Thread: Moving a character to stdin?

  1. #1
    Registered User
    Join Date
    Feb 2003
    Posts
    265

    Moving a character to stdin?

    Okeydokey, long story short, i havent screwed around in C in QUITE a while. After i discovered the wonderful joys of the STL i never touched it again and thought it an evil archaic thing to deal with, however im faced with editing a small part of a program and im trying to move a single character from one place to another (the most trivial tasks seem the most complicated, dont they?)

    A nice excerpt from the 1000+ lines of code in this file:
    Code:
    ...
            if (ch == EOF_CHAR) done(0);
    
            /* Do Table Commands */
            for (ccmd= cmd_char; ccmd->cmd != 0; ccmd++)
              /*RATBAIT WAS HERE added ||...) TO ADD DEFAULT COMMAND STATE OF 1!*/
               if (ch == ccmd->cmd || ccmd->cmd == 1)
               {
                    /*RATBAIT WAS HERE added entire line TO NOT REMOVE PRESSED KEY AS PROMPT*/
                    if (ccmd->cmd == 1) { ccmd->prompt = ch; }
                    /* Check if command is enabled */
                    if (ccmd->enable == OPT_NONE || opt[ccmd->enable].yes)
                    {
                        /* Print the prompt */
                        STTY(0,&cooked);
                        putc(ccmd->prompt,stderr);
    
                    if (ccmd->cmd == 1) { /*MAGIC OCCOURS HERE*/ }
    
                        /* Read the command */
                        if (fgets(txbuf,BFSZ,stdin))
                            /* Execute the command */
                            (*ccmd->func)(txbuf);
                        else
                        {
                            /* Input aborted */
                            fputs(cancel,stderr);
                            clearerr(stdin);
                        }
                        STTY(0,&cbreak);
                    }
                    else if (ccmd->failmsg != NULL)
                        err(ccmd->failmsg);
                    else
                        speak(ch);
                    return;
               }
    ...
    Ok, there is a nice comment in there MAGIC OCCOURS HERE. Its the line above where we FGETS to read their input, and im trying to stick the character ch, or ccmd->prompt in FRONT of their input.
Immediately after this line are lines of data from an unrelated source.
import Summits.CriticalPhenomena.PercolationContinuityZ3.Theorems.Transplant.SkelNegBParamsFaceLatA
import Summits.CriticalPhenomena.PercolationContinuityZ3.Theorems.Transplant.SkelNegBParamsFace
import HarnessLib

/-!
# N1 params, (ζ′) chain (`A := NegB.Aof κ = 800·Kq`), part FaceA: THE (F) SLOT FLOOR `hkF` AT THE (ζ′) RECORD — the A-twin of part Face (stmt-g14):
# hp-8's per-axis face half-width `kFF₂ (prFA) fcellsA Rl I` satisfies `kFF₂ … I + 3 ≤ 5·r_(oth I)` for every `Rl ≤ RA′` at `g := gT`
# (p1 lineage's Face*A batch, p3-g11 02:53:30Z; naming rule stmt-g16 02:36:08Z (2))
Derivation as in part Face with `A` symbolic: `M·aw ≤ awNum + M − 1`, `awNum = (x(2r+1) + y)·D`, `xD·kF ≤ M(aw + Rl + 1) + y(Rl+2)D + xD − 1`,
`y ≤ 3x` (`rdN_le_three_rdKA`) and **`M ≤ 2xD`** (`A·M = c_Ic_JD`, `c_JL_J ≤ D ≤ L_IL_J`, `c_IL_I ≤ 2A·x` — the `A` cancels) give
`xD(kF + 3) < 5r·xD` as soon as `5Rl + 18 ≤ 3r` (`r ≥ K·Kq·(6RA′+11)`).  `modulus_le_Lhat_mul` is reused from part Face (A-free).
builds on p205010 (kernel theorem, internal audit signed; external expert review pending) — nothing in this file uses p205010; NOTHING is claimed about
the node `SamePDropOfSkeletonNeg₁` (OPEN; additive closure adopted on accept).
Lane `prim-bschramm-*`, seat `prim-bschramm-p1` (gen 13; for the stmt params column); helper file (`--supports stmt-CriticalPhenomena-4575 --as helper`).
* §1 `D_le_L_mulA`, **`Mabs_le_two_rdK_DA`**, `awNum_eqA`; §2 **`hkF_RA`** (at `g := gT mk gx`, any `Rl ≤ RA′`).
[cite: KozmaNitzan2024, §4 Lemma 10 Step IV (pp. 20–21); Lemma 12 (pp. 23–25)] [cite: MartineauTassion2017, §4.3]
-/

noncomputable section

open scoped Classical

namespace Summit.CriticalPhenomena.PercolationContinuityZ3.Theorems.Transplant

namespace PlanarSkeletonNeg

namespace NegB

open Literature.Probability.Percolation Literature.Probability.LatticeModels SimpleGraph
open Literature.Probability.Percolation.KozmaNitzan.Cells (oth)
open SkelConc (Consts)
open Skelφ.StepI (DataN)
open TwoAxis.Para (modulus)
open Neg

/-! ## §1 Lattice facts at `prFA`: `D_A ≤ L₀·L₁`, `Mabs ≤ 2·rdK_I·D_A`, `awNum` unfolded -/

section Lattice

variable (κ : Consts) {V : Type} [DecidableEq V] [Countable V] {G : SimpleGraph V} [G.LocallyFinite] (Φ : PlanarSkeletonNeg G) (t : V)
  (p : unitInterval) (D : DataN V) (g f : ℕ)

/-- **`D_A ≤ L₀·L₁`** (`D_A = A²·m`, `L₀ = A(|v_L|+|v_β|)`, `L₁ = A(|n|+|h|)`). [folklore] -/
theorem D_le_L_mulA : (prFA κ Φ t p D g f).D ≤ (prFA κ Φ t p D g f).L 0 * (prFA κ Φ t p D g f).L 1 := by
  obtain ⟨hA, hn, hh, hvα, hvβ, -, -, hD⟩ := prFA_fields κ Φ t p D g f
  have hm := modulus_le_Lhat_mul κ Φ t p D g f
  have hA0 : 0 ≤ Aof κ := (Aof_pos κ).1.le
  rw [Skelφ.FinePrm.L_zero, Skelφ.FinePrm.L_one, hA, hn, hh, hvα, hvβ, hD, Skelφ.NegPrm.DofA_eq, abs_of_nonneg hA0]
  change Aof κ ^ 2 * modulus (nL κ Φ t p D g f) (hL κ Φ t p D g f) (vL κ Φ t p D g f) (vβL κ Φ t p D g f) ≤ _
  have hm0 : 0 ≤ (|vL κ Φ t p D g f| + |vβL κ Φ t p D g f|) * (|(nL κ Φ t p D g f : ℤ)| + |hL κ Φ t p D g f|) := by positivity
  have hA2 : 0 ≤ Aof κ ^ 2 := pow_nonneg hA0 2
  calc Aof κ ^ 2 * modulus (nL κ Φ t p D g f) (hL κ Φ t p D g f) (vL κ Φ t p D g f) (vβL κ Φ t p D g f)
      ≤ Aof κ ^ 2 * ((|vL κ Φ t p D g f| + |vβL κ Φ t p D g f|) * (|(nL κ Φ t p D g f : ℤ)| + |hL κ Φ t p D g f|)) :=
        mul_le_mul_of_nonneg_left hm hA2
    _ = Aof κ * (|vL κ Φ t p D g f| + |vβL κ Φ t p D g f|) * (Aof κ * (|(nL κ Φ t p D g f : ℤ)| + |hL κ Φ t p D g f|)) := by ring

/-- **`Mabs ≤ 2·rdK I (bOf I)·D_A`** for both level axes (the `A` cancels). [folklore] -/
theorem Mabs_le_two_rdK_DA (hN : EqNumL κ Φ t p D g f) (I : Fin 2) :
    (prFA κ Φ t p D g f).Mabs ≤ 2 * (prFA κ Φ t p D g f).rdK I ((prFA κ Φ t p D g f).bOf I) * (prFA κ Φ t p D g f).D := by
  set pr := prFA κ Φ t p D g f
  have hM := Mabs_eqA κ Φ t p D g f hN
  have hDL := D_le_L_mulA κ Φ t p D g f
  have hx := rdK_lowerA κ Φ t p D g f I
  have hJ := cL_upperA κ Φ t p D g f hN (oth I)
  have hAp : 0 < Aof κ := (Aof_pos κ).1
  have hDpos : 0 < pr.D := by
    obtain ⟨hn1, hℓ1⟩ := one_le_of_eqNumL κ Φ t p D g f hN
    have e : pr.D = Skelφ.NegPrm.DofA (Aof κ) (nL κ Φ t p D g f) (hL κ Φ t p D g f) (ℓL κ Φ t p D g f) (vL κ Φ t p D g f) :=
      (prFA_fields κ Φ t p D g f).2.2.2.2.2.2.2
    rw [e]; exact Skelφ.NegPrm.DofA_pos (Aof_pos κ).2 hn1 hℓ1 _ _
  obtain ⟨hc₀, hc₁⟩ := prFA_c_pos κ Φ t p D g f
  have hcI : 0 < pr.cOf I := pr.cOf_pos hc₀ hc₁ I
  have hLJ : 0 < pr.L (oth I) := by
    have hnz := pr.lvGen_bOf_ne_zero (oth I) (pr.lvGen_ne_zero_of_detD_pos (prFA_D κ Φ t p D g f) hDpos (oth I))
    have hA : pr.A = Aof κ := (prFA_fields κ Φ t p D g f).1
    have hb : |pr.lvGen (oth I) (pr.bOf (oth I))| ≤ |pr.lvGen (oth I) 0| + |pr.lvGen (oth I) 1| := by
      obtain h | h : pr.bOf (oth I) = 0 ∨ pr.bOf (oth I) = 1 := by
        generalize pr.bOf (oth I) = b; exact (by fin_cases b <;> simp)
      · rw [h]; linarith [abs_nonneg (pr.lvGen (oth I) 1)]
      · rw [h]; linarith [abs_nonneg (pr.lvGen (oth I) 0)]
    unfold Skelφ.FinePrm.L; rw [hA, abs_of_pos hAp]
    have : 0 < |pr.lvGen (oth I) (pr.bOf (oth I))| := abs_pos.2 hnz
    have hs : 0 < |pr.lvGen (oth I) 0| + |pr.lvGen (oth I) 1| := by linarith
    exact mul_pos hAp hs
  -- `c₀·c₁ = c_I·c_J` and `L 0 · L 1 = L_I · L_J`
  have hcc : pr.c₀ * pr.c₁ = pr.cOf I * pr.cOf (oth I) := by
    obtain rfl | rfl : I = 0 ∨ I = 1 := by fin_cases I <;> simp
    · rw [Skelφ.FinePrm.cOf_zero, show oth (0 : Fin 2) = 1 from rfl, Skelφ.FinePrm.cOf_one]
    · rw [Skelφ.FinePrm.cOf_one, show oth (1 : Fin 2) = 0 from rfl, Skelφ.FinePrm.cOf_zero, mul_comm]
  have hLL : pr.L 0 * pr.L 1 = pr.L I * pr.L (oth I) := by
    obtain rfl | rfl : I = 0 ∨ I = 1 := by fin_cases I <;> simp
    · rw [show oth (0 : Fin 2) = 1 from rfl]
    · rw [show oth (1 : Fin 2) = 0 from rfl, mul_comm]
  rw [hcc] at hM; rw [hLL] at hDL
  -- `A·M·L_J = c_I·(c_J L_J)·D ≤ c_I·D·D ≤ c_I·D·L_I·L_J ≤ 2A·x·D·L_J`
  have h1 : Aof κ * pr.Mabs * pr.L (oth I) ≤ pr.cOf I * pr.D * pr.D := by
    have : Aof κ * pr.Mabs * pr.L (oth I) = pr.cOf I * (pr.cOf (oth I) * pr.L (oth I)) * pr.D := by rw [hM]; ring
    rw [this]
    have hcD : 0 ≤ pr.cOf I * pr.D := (mul_pos hcI hDpos).le
    nlinarith
  have h2 : pr.cOf I * pr.D * pr.D ≤ 2 * Aof κ * pr.rdK I (pr.bOf I) * pr.D * pr.L (oth I) := by
    have hcD : 0 ≤ pr.cOf I * pr.D := (mul_pos hcI hDpos).le
    have hDL' : 0 ≤ pr.D * pr.L (oth I) := (mul_pos hDpos hLJ).le
    calc pr.cOf I * pr.D * pr.D ≤ pr.cOf I * pr.D * (pr.L I * pr.L (oth I)) := mul_le_mul_of_nonneg_left hDL hcD
      _ = (pr.cOf I * pr.L I) * (pr.D * pr.L (oth I)) := by ring
      _ ≤ (2 * Aof κ * pr.rdK I (pr.bOf I)) * (pr.D * pr.L (oth I)) := mul_le_mul_of_nonneg_right hx hDL'
      _ = 2 * Aof κ * pr.rdK I (pr.bOf I) * pr.D * pr.L (oth I) := by ring
  have h3 : (Aof κ * pr.Mabs) * pr.L (oth I) ≤ (Aof κ * (2 * pr.rdK I (pr.bOf I) * pr.D)) * pr.L (oth I) := by linarith
  have h4 := le_of_mul_le_mul_right h3 hLJ
  exact le_of_mul_le_mul_left (by linarith) hAp

/-- **`awNum` unfolded at `prFA`**: `awNum (I, ·) = (rdK I b·(2r_J + 1) + rdN I b)·D_A`, `b := bOf I`, `J := oth I`. [folklore] -/
theorem awNum_eqA (P : PCells2) (I : Fin 2) :
    (prFA κ Φ t p D g f).awNum P (I, true) =
      ((prFA κ Φ t p D g f).rdK I ((prFA κ Φ t p D g f).bOf I) * (2 * (P.r (oth I) : ℤ) + 1) + (prFA κ Φ t p D g f).rdN I ((prFA κ Φ t p D g f).bOf I)) *
        (prFA κ Φ t p D g f).D := by
  set pr := prFA κ Φ t p D g f
  obtain rfl | rfl : I = 0 ∨ I = 1 := by fin_cases I <;> simp
  · have e0 : P.faceExt ((0 : Fin 2), true) 0 = 0 := by simp [PCells2.faceExt]
    have e1 : P.faceExt ((0 : Fin 2), true) 1 = 2 * (P.r 1 : ℤ) := by simp [PCells2.faceExt, show oth (0 : Fin 2) = 1 from rfl]
    show (pr.rdK 1 (pr.bOf 0) * (P.faceExt (0, true) 0 + 1) + pr.rdK 0 (pr.bOf 0) * (P.faceExt (0, true) 1 + 1)) * pr.D = _
    rw [e0, e1, Skelφ.FinePrm.rdN_zero, Skelφ.FinePrm.rdK_one, show oth (0 : Fin 2) = 1 from rfl]; ring
  · have e0 : P.faceExt ((1 : Fin 2), true) 0 = 2 * (P.r 0 : ℤ) := by simp [PCells2.faceExt, show oth (1 : Fin 2) = 0 from rfl]
    have e1 : P.faceExt ((1 : Fin 2), true) 1 = 0 := by simp [PCells2.faceExt]
    show (pr.rdK 1 (pr.bOf 1) * (P.faceExt (1, true) 0 + 1) + pr.rdK 0 (pr.bOf 1) * (P.faceExt (1, true) 1 + 1)) * pr.D = _
    rw [e0, e1, Skelφ.FinePrm.rdN_one, Skelφ.FinePrm.rdK_zero, show oth (1 : Fin 2) = 0 from rfl]; ring

end Lattice

/-! ## §2 The (F) floor `hkF` at `g := gT` -/

section AtT

variable (κ : Consts) {V : Type} [DecidableEq V] [Countable V] {G : SimpleGraph V} [G.LocallyFinite] (Φ : PlanarSkeletonNeg G) (t : V)
  (p : unitInterval) (D : DataN V) (f mk : ℕ) (gx : Neg.FSlot)

/-- **`hkF` at the (ζ′) record**: `kFF₂ (prFA) fcellsA Rl I + 3 ≤ 5·r_(oth I)` for every `Rl ≤ RA′`, both axes, at `g := gT mk gx`. [cite: KozmaNitzan2024, §4 Lemma 10 Step IV] -/
theorem hkF_RA (hN : EqNumL κ Φ t p D (KS.gT mk gx κ Φ t p D) f) (hκ : (hL κ Φ t p D (KS.gT mk gx κ Φ t p D) f).natAbs ≤ 10 * nL κ Φ t p D (KS.gT mk gx κ Φ t p D) f)
    {Rl : ℕ} (hRl : Rl ≤ KS.RA' κ Φ t p D mk) (I : Fin 2) :
    (prFA κ Φ t p D (KS.gT mk gx κ Φ t p D) f).kFF₂ (fcellsA κ Φ t p D (KS.gT mk gx κ Φ t p D) f) Rl I + 3 ≤
      5 * ((fcellsA κ Φ t p D (KS.gT mk gx κ Φ t p D) f).r (oth I) : ℤ) := by
  set pr := prFA κ Φ t p D (KS.gT mk gx κ Φ t p D) f
  set P := fcellsA κ Φ t p D (KS.gT mk gx κ Φ t p D) f
  have hDpos : 0 < pr.D := by
    obtain ⟨hn1, hℓ1⟩ := one_le_of_eqNumL κ Φ t p D (KS.gT mk gx κ Φ t p D) f hN
    have e : pr.D = Skelφ.NegPrm.DofA (Aof κ) (nL κ Φ t p D (KS.gT mk gx κ Φ t p D) f) (hL κ Φ t p D (KS.gT mk gx κ Φ t p D) f)
        (ℓL κ Φ t p D (KS.gT mk gx κ Φ t p D) f) (vL κ Φ t p D (KS.gT mk gx κ Φ t p D) f) :=
      (prFA_fields κ Φ t p D (KS.gT mk gx κ Φ t p D) f).2.2.2.2.2.2.2
    rw [e]; exact Skelφ.NegPrm.DofA_pos (Aof_pos κ).2 hn1 hℓ1 _ _
  obtain ⟨hc₀, hc₁⟩ := prFA_c_pos κ Φ t p D (KS.gT mk gx κ Φ t p D) f
  have hDd := prFA_D κ Φ t p D (KS.gT mk gx κ Φ t p D) f
  have hx : 0 < pr.rdK I (pr.bOf I) := rdK_pos_RA κ Φ t p D _ f hN I
  have hM : 0 < pr.Mabs := pr.Mabs_pos hc₀ hc₁ hDd hDpos
  have hy0 : 0 ≤ pr.rdN I (pr.bOf I) := by
    unfold Skelφ.FinePrm.rdN; exact mul_nonneg (pr.cOf_pos hc₀ hc₁ (oth I)).le (abs_nonneg _)
  have hy : pr.rdN I (pr.bOf I) ≤ pr.rdK I (pr.bOf I) * 3 := rdN_le_three_rdKA κ Φ t p D _ f hN I (eleven_le_s_TA κ Φ t p D f mk gx hN hκ I)
  have hM2 : pr.Mabs ≤ 2 * pr.rdK I (pr.bOf I) * pr.D := Mabs_le_two_rdK_DA κ Φ t p D _ f hN I
  -- `r_J ≥ K·Kq·(6RA'+11) ≥ 40(6Rl+11)`
  have hr : 40 * (6 * (Rl : ℤ) + 11) ≤ (P.r (oth I) : ℤ) := by
    obtain ⟨h0, h1⟩ := KS.r_geTA κ Φ t p D mk gx f hN hκ
    have hK : (40 : ℤ) ≤ Neg.K κ := by exact_mod_cast (Neg.forty_le_K κ).1
    have hKq : (1 : ℤ) ≤ Neg.Kq κ := by exact_mod_cast Neg.one_le_Kq κ
    have hRl' : (Rl : ℤ) ≤ KS.RA' κ Φ t p D mk := by exact_mod_cast hRl
    have hR0 : (0 : ℤ) ≤ Rl := Nat.cast_nonneg _
    have hq6 : 6 * (Rl : ℤ) + 11 ≤ (Neg.Kq κ : ℤ) * (6 * (KS.RA' κ Φ t p D mk : ℤ) + 11) := by nlinarith
    have hq40 : 40 * (6 * (Rl : ℤ) + 11) ≤ (Neg.K κ : ℤ) * ((Neg.Kq κ : ℤ) * (6 * (KS.RA' κ Φ t p D mk : ℤ) + 11)) := by nlinarith
    have hq14 : 40 * (6 * (Rl : ℤ) + 11) ≤ (Neg.K κ : ℤ) * ((Neg.Kq κ : ℤ) * (14 * (KS.RA' κ Φ t p D mk : ℤ) + 27)) := by nlinarith
    obtain rfl | rfl : I = 0 ∨ I = 1 := by fin_cases I <;> simp
    · rw [show oth (0 : Fin 2) = 1 from rfl]; linarith
    · rw [show oth (1 : Fin 2) = 0 from rfl]; linarith
  -- the ceilings
  set aw := pr.awF₂ P (I, true) with haw
  have haw' : pr.Mabs * aw ≤ pr.awNum P (I, true) + pr.Mabs - 1 := by
    rw [haw]; unfold Skelφ.FinePrm.awF₂; exact Int.mul_ediv_self_le hM.ne'
  rw [awNum_eqA] at haw'
  set x := pr.rdK I (pr.bOf I)
  set y := pr.rdN I (pr.bOf I)
  set r := (P.r (oth I) : ℤ)
  have hxD : 0 < x * pr.D := mul_pos hx hDpos
  set q := pr.kFF₂ P Rl I with hq
  have hq' : x * pr.D * q ≤ pr.Mabs * (aw + Rl + 1) + y * (Rl + 2) * pr.D + x * pr.D - 1 := by
    rw [hq]; unfold Skelφ.FinePrm.kFF₂; exact Int.mul_ediv_self_le hxD.ne'
  -- combine
  have hR0 : (0 : ℤ) ≤ Rl := Nat.cast_nonneg _
  have hyR : y * ((Rl : ℤ) + 2) * pr.D ≤ x * 3 * ((Rl : ℤ) + 2) * pr.D := by
    have : 0 ≤ ((Rl : ℤ) + 2) * pr.D := mul_nonneg (by linarith) hDpos.le
    nlinarith
  have hMR : pr.Mabs * ((Rl : ℤ) + 2) ≤ 2 * x * pr.D * ((Rl : ℤ) + 2) := mul_le_mul_of_nonneg_right hM2 (by linarith)
  have key : x * pr.D * (q + 3) < x * pr.D * (5 * r) := by nlinarith
  have := lt_of_mul_lt_mul_left key hxD.le
  linarith

end AtT

end NegB

end PlanarSkeletonNeg

end Summit.CriticalPhenomena.PercolationContinuityZ3.Theorems.Transplant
Now its fine to stick it into stdin before their input, or concatinate their txbuf onto the end of it, or whatever. I just need a way to do this (note its 4am and i have been screwing around in console programming from pico for the last few hours over the world slowest modem to a terminal halfway across the country so my brain isnt working well, and i cant remember how to concatinate character to character * array thingy and i need aspirine) How do i concatinate to do what i want. (English shut off about an hour ago, plz bare with.)

  2. #2
    ATH0 quzah's Avatar
    Join Date
    Oct 2001
    Posts
    14,826
    Well for strings, just use the strcat function.

    If you have a buffer that you want to append to, and you're just adding a single character, then just add it into the array (assuming this isn't just some sized block of dynamicly allocated memory). Like so:
    Code:
    char buf[BUFSIZ] = {0};
    int len;
    
    ...stuff...
    
    len = strlen( buf );
    if( len < BUFSIZ-2 )
    {
        buf[len] = the_char;
        buf[len+1] = '\0';
    }
    If it's dynamicly allocated memory, of which there is no free room on what you've allocated, then you need to realloc some memory, with enough room to add the letter, and free the old stuff.

    But basicly it sounds like you just want to add a character to a buffer before you display it, so just seek to the end of the used space in the buffer and add it on. Then make sure you have nulls on the end.

    [edit]
    If you were just reading characters off a file stream and you wanted to stick one back on (ie: unread it) you'd use ungetc.
    [/edit]

    Quzah.
    Last edited by quzah; 09-26-2003 at 04:32 AM.
    Hope is the first step on the road to disappointment.

  3. #3
    Registered User
    Join Date
    Feb 2003
    Posts
    265
    Bleh thanks for the function. ungetc( ch, stdin ); is exactly what i was looking for. Im constantly reading, echoing, transmitting, and accepting more imput and i need to peek at stdin rather than irrevocably accept input from it so i can take the first character and print it as a prompt, while at the same time use it to figure out what they are looking for. I know im vague and irritating, but i passed my english 2 years ago and can completely focus on coding C on an archaic router. BLEH! lusers dont need an interface! im working on the part that auto-searches based on the first few letters of the command. like you want to run the command asdf. after the A it limits it to the A commands, second letter, third letter, and when you finally get a 100% match it finishes the command for you, auto complete, and then gives you a list of parameters it takes.